## DESCRIPTION OF THE TASK:
Pull each line holding the word "complex" from the data.

━━━━━ THE INPUT

import Summits.BirchSwinnertonDyer.BirchSwinnertonDyer.Theorems.SylvesterTwoHeegnerIndexUpperOffV0ResInjective
import Summits.BirchSwinnertonDyer.BirchSwinnertonDyer.Theorems.SylvesterTwoHeegnerIndexUpperOffV0EisensteinConj
import HarnessLib

/-!
# K7t crux `UpperOffV0HSY` (item 19581), design step (a): the `τ`-eigenspace structure of `E[2^M]`
# under complex conjugation for an `F`-model of `y² = x³ − c`

Route `SylvesterTwoHeegnerIndex` (cell bsd-cm, rung K7t).  In McCallum's descent (1991, §3) at an odd
prime the module `E[p^M]` splits under complex conjugation `τ` as `E[p^M]⁺ ⊕ E[p^M]⁻` with cyclic
summands of order `p^M` (the tree's `KolyvaginEigen.*`, `IsLiftOfAut.exists_eigenvector_pow`).  At
`p = 2` for the CM curves `y² = x³ − c` this FAILS, and this file proves exactly what replaces it.

* §1 `smul_omegaRot_of_smul_omega_eq_sq` — an element `σ ∈ Γ_F` with `σ(ω) = ω²` acts
  `[ω]`-SEMILINEARLY: `σ([ω]P) = [ω²](σP)`; `exists_omega_geomPoints_semilinear` — `[ω]` on the
  geometric points of any `F`-model `B` (transport along `geomPointsEquiv`), with `[ω]² + [ω] + 1 = 0`,
  commuting with `Γ_{F(ω)}` and semilinear for the other coset; `smul_omega_eq_or` — every
  `σ ∈ Γ_F` has `σ(ω) ∈ {ω, ω²}`.
* §2 `conj_eigen_structure_twoPow` — for every involution `σ ∈ Γ_F` with `σ(ω) = ω²` (complex
  conjugation when `F ⊂ ℝ`), every `M ≥ 1`: there are `[ω]` on `N = E_B[2^M]` and `P ∈ N` of order
  `2^M` FIXED by `σ` such that `N^{σ=1} = ℤ/2^M·P`, `N^{σ=−1} = ℤ/2^M·(P + 2[ω]P)`, `2N ⊆ N⁺ + N⁻`,
  and `[ω]P ∉ N⁺ + N⁻` — i.e. **both eigenspaces are cyclic of order `2^M` and `[N : N⁺ + N⁻] = 2`**
  (pure algebra: `EisensteinTorsion.exists_tau_fixed_addOrderOf_eq`, `tau_eq_self_iff`,
  `tau_eq_neg_iff`, `two_smul_mem_eigen_sum`, `theta_not_mem_eigen_sum`).

NOT the crux: these are the inputs (a) of the off-𝒱₀ 2-adic Kolyvagin line; the sharp bound stays open.
-/

noncomputable section

open scoped Classical
open Field WeierstrassCurve Literature.NumberTheory.EllipticCurves
  Literature.NumberTheory.GaloisRepresentations

set_option autoImplicit false
set_option linter.dupNamespace false

namespace Summit.BirchSwinnertonDyer.BirchSwinnertonDyer.Theorems.SylvesterTwoUpper

universe u

/-! ## §1 Semilinearity of the non-trivial coset of `Γ_{F(ω)}` -/

section Semilinear

variable {F : Type u} [Field F] {V : WeierstrassCurve F}
  (h1 : V.a₁ = 0) (h2 : V.a₂ = 0) (h3 : V.a₃ = 0) (h4 : V.a₄ = 0)
  {ω : AlgebraicClosure F} (hω : ω ^ 2 + ω + 1 = 0)

omit hω in
/-- Every `σ ∈ Γ_F` maps `ω` to `ω` or to `ω²` (the roots of `X² + X + 1`). [folklore] -/
theorem smul_omega_eq_or (hω : ω ^ 2 + ω + 1 = 0) (σ : absoluteGaloisGroup F) :
    σ • ω = ω ∨ σ • ω = ω ^ 2 := by
  have hr : (σ • ω) ^ 2 + σ • ω + 1 = 0 := by
    have h := congrArg (fun x => σ • x) hω
    simpa only [smul_add, smul_pow', smul_one, smul_zero] using h
  rcases eq_or_eq_of_sq_add_self_add_one hω hr with h | h
  · exact Or.inl h
  · right; rw [h]; linear_combination -hω

/-- **An element `σ ∈ Γ_F` with `σ(ω) = ω²` acts `[ω]`-SEMILINEARLY**: `σ([ω]P) = [ω]([ω](σP))`
on `E(F̄)` for a Mordell equation over `F` and any `θ` acting by `(x, y) ↦ (ωx, y)` with `θ 𝒪 = 𝒪`.
[folklore] -/
theorem smul_omegaRot_of_smul_omega_eq_sq {θ : geomPoints V → geomPoints V} (hθ0 : θ 0 = 0)
    (hθ : ∀ (x y : AlgebraicClosure F) (h : (V.baseChange (AlgebraicClosure F)).toAffine.Nonsingular x y),
      θ (.some x y h) = .some (ω * x) y (SylvesterTwoCMNormForm.nonsingular_omega_mul hω
        (baseChange_a₁_eq_zero h1) (baseChange_a₂_eq_zero h2) (baseChange_a₃_eq_zero h3)
        (baseChange_a₄_eq_zero h4) h))
    (σ : absoluteGaloisGroup F) (hσ : σ • ω = ω ^ 2) (P : geomPoints V) :
    σ • θ P = θ (θ (σ • P)) := by
  have hσ' : ((show AlgebraicClosure F ≃ₐ[F] AlgebraicClosure F from σ) :
      AlgebraicClosure F →ₐ[F] AlgebraicClosure F) ω = ω ^ 2 := hσ
  rcases P with _ | ⟨x, y, h⟩
  · change σ • θ 0 = θ (θ (σ • 0))
    rw [hθ0, smul_zero, hθ0, hθ0]
  · have eL : σ • θ (.some x y h) = Affine.Point.map ((show AlgebraicClosure F ≃ₐ[F]
        AlgebraicClosure F from σ) : AlgebraicClosure F →ₐ[F] AlgebraicClosure F)
        (θ (.some x y h)) := rfl
    have eR : (σ • (show geomPoints V from .some x y h)) = Affine.Point.map
        ((show AlgebraicClosure F ≃ₐ[F] AlgebraicClosure F from σ) :
          AlgebraicClosure F →ₐ[F] AlgebraicClosure F) (.some x y h) := rfl
    change σ • θ (.some x y h) = θ (θ (σ • (show geomPoints V from .some x y h)))
    rw [eL, eR, hθ x y h, Affine.Point.map_some, Affine.Point.map_some, hθ, hθ]
    simp only [map_mul, hσ', pow_two, mul_assoc]

variable [V.IsElliptic]
include h1 h2 h3 h4 hω

/-- **`[ω]` on `E(F̄)` for an `F`-model `B ≅ V` of a Mordell equation, with its behaviour under all
of `Γ_F`**: an additive `θ` with `θ² + θ + 1 = 0`, commuting with every `σ` fixing `ω` and
semilinear (`σθ = θ²σ`) for every `σ` with `σ(ω) = ω²`.
[cite: HuShuYin2019, p. 4 (the complex multiplication `[ω](x,y) = (ωx, y)`)] -/
theorem exists_omega_geomPoints_semilinear [CharZero F] {B : WeierstrassCurve F}
    {C : VariableChange F} (hCB : C • B = V) :
    ∃ θ : geomPoints B →+ geomPoints B, (∀ x, θ (θ x) + θ x + x = 0) ∧
      (∀ σ : absoluteGaloisGroup F, σ • ω = ω → ∀ x, σ • θ x = θ (σ • x)) ∧
      (∀ σ : absoluteGaloisGroup F, σ • ω = ω ^ 2 → ∀ x, σ • θ x = θ (θ (σ • x))) := by
  subst hCB
  have h1' := baseChange_a₁_eq_zero (V := C • B) h1
  have h2' := baseChange_a₂_eq_zero (V := C • B) h2
  have h3' := baseChange_a₃_eq_zero (V := C • B) h3
  have h4' := baseChange_a₄_eq_zero (V := C • B) h4
  obtain ⟨θ', hθ'⟩ := SylvesterTwoCMNormForm.exists_omegaRot hω h1' h2' h3' h4'
  have hω1 : ω ≠ 1 := by
    rintro rfl
    norm_num at hω
  let θ₁ : geomPoints (C • B) →+ geomPoints (C • B) := θ'.toAddMonoidHom
  have hθ₁0 : (θ₁ : geomPoints (C • B) → geomPoints (C • B)) 0 = 0 := map_zero θ'
  have hθ₁ : ∀ (x y : AlgebraicClosure F)
      (h : ((C • B).baseChange (AlgebraicClosure F)).toAffine.Nonsingular x y),
      (θ₁ : geomPoints (C • B) → geomPoints (C • B)) (.some x y h) = .some (ω * x) y
        (SylvesterTwoCMNormForm.nonsingular_omega_mul hω h1' h2' h3' h4' h) := hθ'
  have hrel : ∀ Q : geomPoints (C • B), θ₁ (θ₁ Q) + θ₁ Q + Q = 0 := fun Q =>
    SylvesterTwoCMNormForm.omegaRot_omegaRot_add_omegaRot_add hω h1' h2' h3' h4'
      (θ := (θ₁ : geomPoints (C • B) → geomPoints (C • B))) hθ₁0 hθ₁ hω1 Q
  have hcomm : ∀ σ : absoluteGaloisGroup F, σ • ω = ω → ∀ Q : geomPoints (C • B),
      σ • θ₁ Q = θ₁ (σ • Q) := fun σ hσ Q =>
    smul_omegaRot_of_smul_omega h1 h2 h3 h4 hω (θ := (θ₁ : geomPoints (C • B) → geomPoints (C • B)))
      hθ₁0 hθ₁ σ hσ Q
  have hsemi : ∀ σ : absoluteGaloisGroup F, σ • ω = ω ^ 2 → ∀ Q : geomPoints (C • B),
      σ • θ₁ Q = θ₁ (θ₁ (σ • Q)) := fun σ hσ Q =>
    smul_omegaRot_of_smul_omega_eq_sq h1 h2 h3 h4 hω
      (θ := (θ₁ : geomPoints (C • B) → geomPoints (C • B))) hθ₁0 hθ₁ σ hσ Q
  set e : geomPoints B ≃+ geomPoints (C • B) := geomPointsEquiv B C with he
  have hes : ∀ (σ : absoluteGaloisGroup F) (Q : geomPoints (C • B)),
      σ • e.symm Q = e.symm (σ • Q) := fun σ Q => by
    apply e.injective
    rw [he, geomPointsEquiv_smul, AddEquiv.apply_symm_apply, AddEquiv.apply_symm_apply]
  refine ⟨e.symm.toAddMonoidHom.comp (θ₁.comp e.toAddMonoidHom), fun x => ?_, fun σ hσ x => ?_,
    fun σ hσ x => ?_⟩
  · change e.symm (θ₁ (e (e.symm (θ₁ (e x))))) + e.symm (θ₁ (e x)) + x = 0
    rw [e.apply_symm_apply]
    have h' := congrArg e.symm (hrel (e x))
    rwa [map_add, map_add, map_zero, e.symm_apply_apply] at h'
  · change σ • e.symm (θ₁ (e x)) = e.symm (θ₁ (e (σ • x)))
    rw [hes, hcomm σ hσ, he, geomPointsEquiv_smul]
  · change σ • e.symm (θ₁ (e x)) = e.symm (θ₁ (e (e.symm (θ₁ (e (σ • x))))))
    rw [e.apply_symm_apply, hes, hsemi σ hσ, he, geomPointsEquiv_smul]

end Semilinear

/-! ## §2 The eigenspace structure of `E[2^M]` under an involution `σ` with `σ(ω) = ω²` -/

section Eigen

variable {F : Type u} [Field F] [NumberField F]

/-- **The `τ`-eigenspace structure of `E[2^M]` at `p = 2`** for an `F`-model `B` of a Mordell
curve `y² = x³ − c` and an INVOLUTION `σ ∈ Γ_F` with `σ(ω) = ω²` (complex conjugation when `F` is
real): with `N = E_B[2^M]`, `M ≥ 1`, there are `[ω] : N →+ N` and `P ∈ N` of order `2^M` fixed by
`σ` with `N^{σ=1} = ℤ/2^M·P`, `N^{σ=−1} = ℤ/2^M·(P + 2[ω]P)`, `2N ⊆ N⁺ + N⁻`, `[ω]P ∉ N⁺ + N⁻`:
both eigenspaces cyclic of order `2^M`, `[N : N⁺ + N⁻] = 2`.  Replaces `E[p^M] = E[p^M]⁺ ⊕ E[p^M]⁻`
(McCallum 1991 §3, odd `p`) in the 2-adic line. [cite: McCallumLMS1991, §3 (the case p odd)] -/
theorem conj_eigen_structure_twoPow {c : F} (B : WeierstrassCurve F) [B.IsElliptic]
    {C : VariableChange F} (hCB : C • B = ⟨0, 0, 0, 0, -c⟩)
    {ω : AlgebraicClosure F} (hω : ω ^ 2 + ω + 1 = 0)
    (σ : absoluteGaloisGroup F) (hσω : σ • ω = ω ^ 2) (hσ2 : σ * σ = 1) {M : ℕ} (hM : 1 ≤ M) :
    ∃ (θ : geomTorsion B ((2 ^ M : ℕ) : ℤ) →+ geomTorsion B ((2 ^ M : ℕ) : ℤ))
      (P : geomTorsion B ((2 ^ M : ℕ) : ℤ)),
      (∀ T, θ (θ T) + θ T + T = 0) ∧ (∀ T, σ • θ T = θ (θ (σ • T))) ∧
      addOrderOf P = 2 ^ M ∧ σ • P = P ∧
      (∀ T, σ • T = T ↔ ∃ a : ℤ, T = a • P) ∧
      (∀ T, σ • T = -T ↔ ∃ a : ℤ, T = a • (P + (2 : ℤ) • θ P)) ∧
      (∀ T, ∃ a b : ℤ, (2 : ℤ) • T = a • P + b • (P + (2 : ℤ) • θ P)) ∧
      (∀ a b : ℤ, θ P ≠ a • P + b • (P + (2 : ℤ) • θ P)) := by
  haveI : NeZero (2 ^ M : ℕ) := ⟨pow_ne_zero _ two_ne_zero⟩
  haveI hV : (C • B).IsElliptic := inferInstance
  obtain ⟨θ, hθrel, -, hθsemi⟩ := exists_omega_geomPoints_semilinear (V := C • B) (by rw [hCB])
    (by rw [hCB]) (by rw [hCB]) (by rw [hCB]) hω rfl
  set m : ℕ := 2 ^ M with hm
  haveI : Finite (geomTorsion B (m : ℤ)) := B.finite_geomTorsion_nat (NeZero.ne m)
  have hmF : (m : F) ≠ 0 := by rw [hm]; exact_mod_cast pow_ne_zero M (two_ne_zero (α := F))
  obtain ⟨P₀, hP₀⟩ := WeierstrassCurve.exists_addOrderOf_eq (W := B) hmF
  have hcard : Nat.card (geomTorsion B (m : ℤ)) = 4 ^ M := by
    rw [hm, card_geomTorsion_two_pow B two_ne_zero M, pow_mul]
    norm_num
  have hmem : ∀ Q : geomPoints B, Q ∈ geomTorsion B (m : ℤ) ↔ (m : ℤ) • Q = 0 := fun Q =>
    Submodule.mem_torsionBy_iff (m : ℤ) Q
  have hθmem : ∀ T : geomTorsion B (m : ℤ), θ (T : geomPoints B) ∈ geomTorsion B (m : ℤ) := by
    intro T
    rw [hmem, ← map_zsmul, (hmem _).mp T.2, map_zero]
  let θN : geomTorsion B (m : ℤ) →+ geomTorsion B (m : ℤ) :=
    { toFun := fun T => ⟨θ T, hθmem T⟩
      map_zero' := Subtype.ext (by simp)
      map_add' := fun T T' => Subtype.ext (by simp) }
  have hθN : ∀ T : geomTorsion B (m : ℤ), θN (θN T) + θN T + T = 0 := fun T =>
    Subtype.ext (hθrel T)
  -- `σ` as an additive endomorphism of `N`: semilinear involution
  set τ : geomTorsion B (m : ℤ) →+ geomTorsion B (m : ℤ) := DistribSMul.toAddMonoidHom _ σ with hτ
  have hτθ : ∀ T, τ (θN T) = θN (θN (τ T)) := fun T => by
    apply Subtype.ext
    simp only [hτ, DistribSMul.toAddMonoidHom_apply, AddSubgroup.torsionBy.coe_smul]
    exact hθsemi σ hσω T
  have hτ2 : ∀ T, τ (τ T) = T := fun T => by
    simp only [hτ, DistribSMul.toAddMonoidHom_apply, smul_smul, hσ2, one_smul]
  obtain ⟨P, hτP, hP⟩ :=
    EisensteinTorsion.exists_tau_fixed_addOrderOf_eq θN hθN τ hτθ hcard hP₀ hτ2 hM
  have hτP' : τ P = P := hτP
  refine ⟨θN, P, hθN, fun T => ?_, hP, hτP, fun T => ?_, fun T => ?_, fun T => ?_, fun a b => ?_⟩
  · exact congrArg Subtype.val (hτθ T) |> fun h => Subtype.ext h
  · exact EisensteinTorsion.tau_eq_self_iff θN hθN τ hτθ hτP' hcard hP T
  · exact EisensteinTorsion.tau_eq_neg_iff θN hθN τ hτθ hτP' hcard hP T
  · exact EisensteinTorsion.two_smul_mem_eigen_sum θN hθN hcard hP T
  · exact EisensteinTorsion.theta_not_mem_eigen_sum θN hθN hP hM a b

end Eigen

end Summit.BirchSwinnertonDyer.BirchSwinnertonDyer.Theorems.SylvesterTwoUpper

end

━━━━━━━━━━

## WRITTEN ANSWER:
# under complex conjugation for an `F`-model of `y² = x³ − c`
prime the module `E[p^M]` splits under complex conjugation `τ` as `E[p^M]⁺ ⊕ E[p^M]⁻` with cyclic
* §2 `conj_eigen_structure_twoPow` — for every involution `σ ∈ Γ_F` with `σ(ω) = ω²` (complex
[cite: HuShuYin2019, p. 4 (the complex multiplication `[ω](x,y) = (ωx, y)`)] -/
curve `y² = x³ − c` and an INVOLUTION `σ ∈ Γ_F` with `σ(ω) = ω²` (complex conjugation when `F` is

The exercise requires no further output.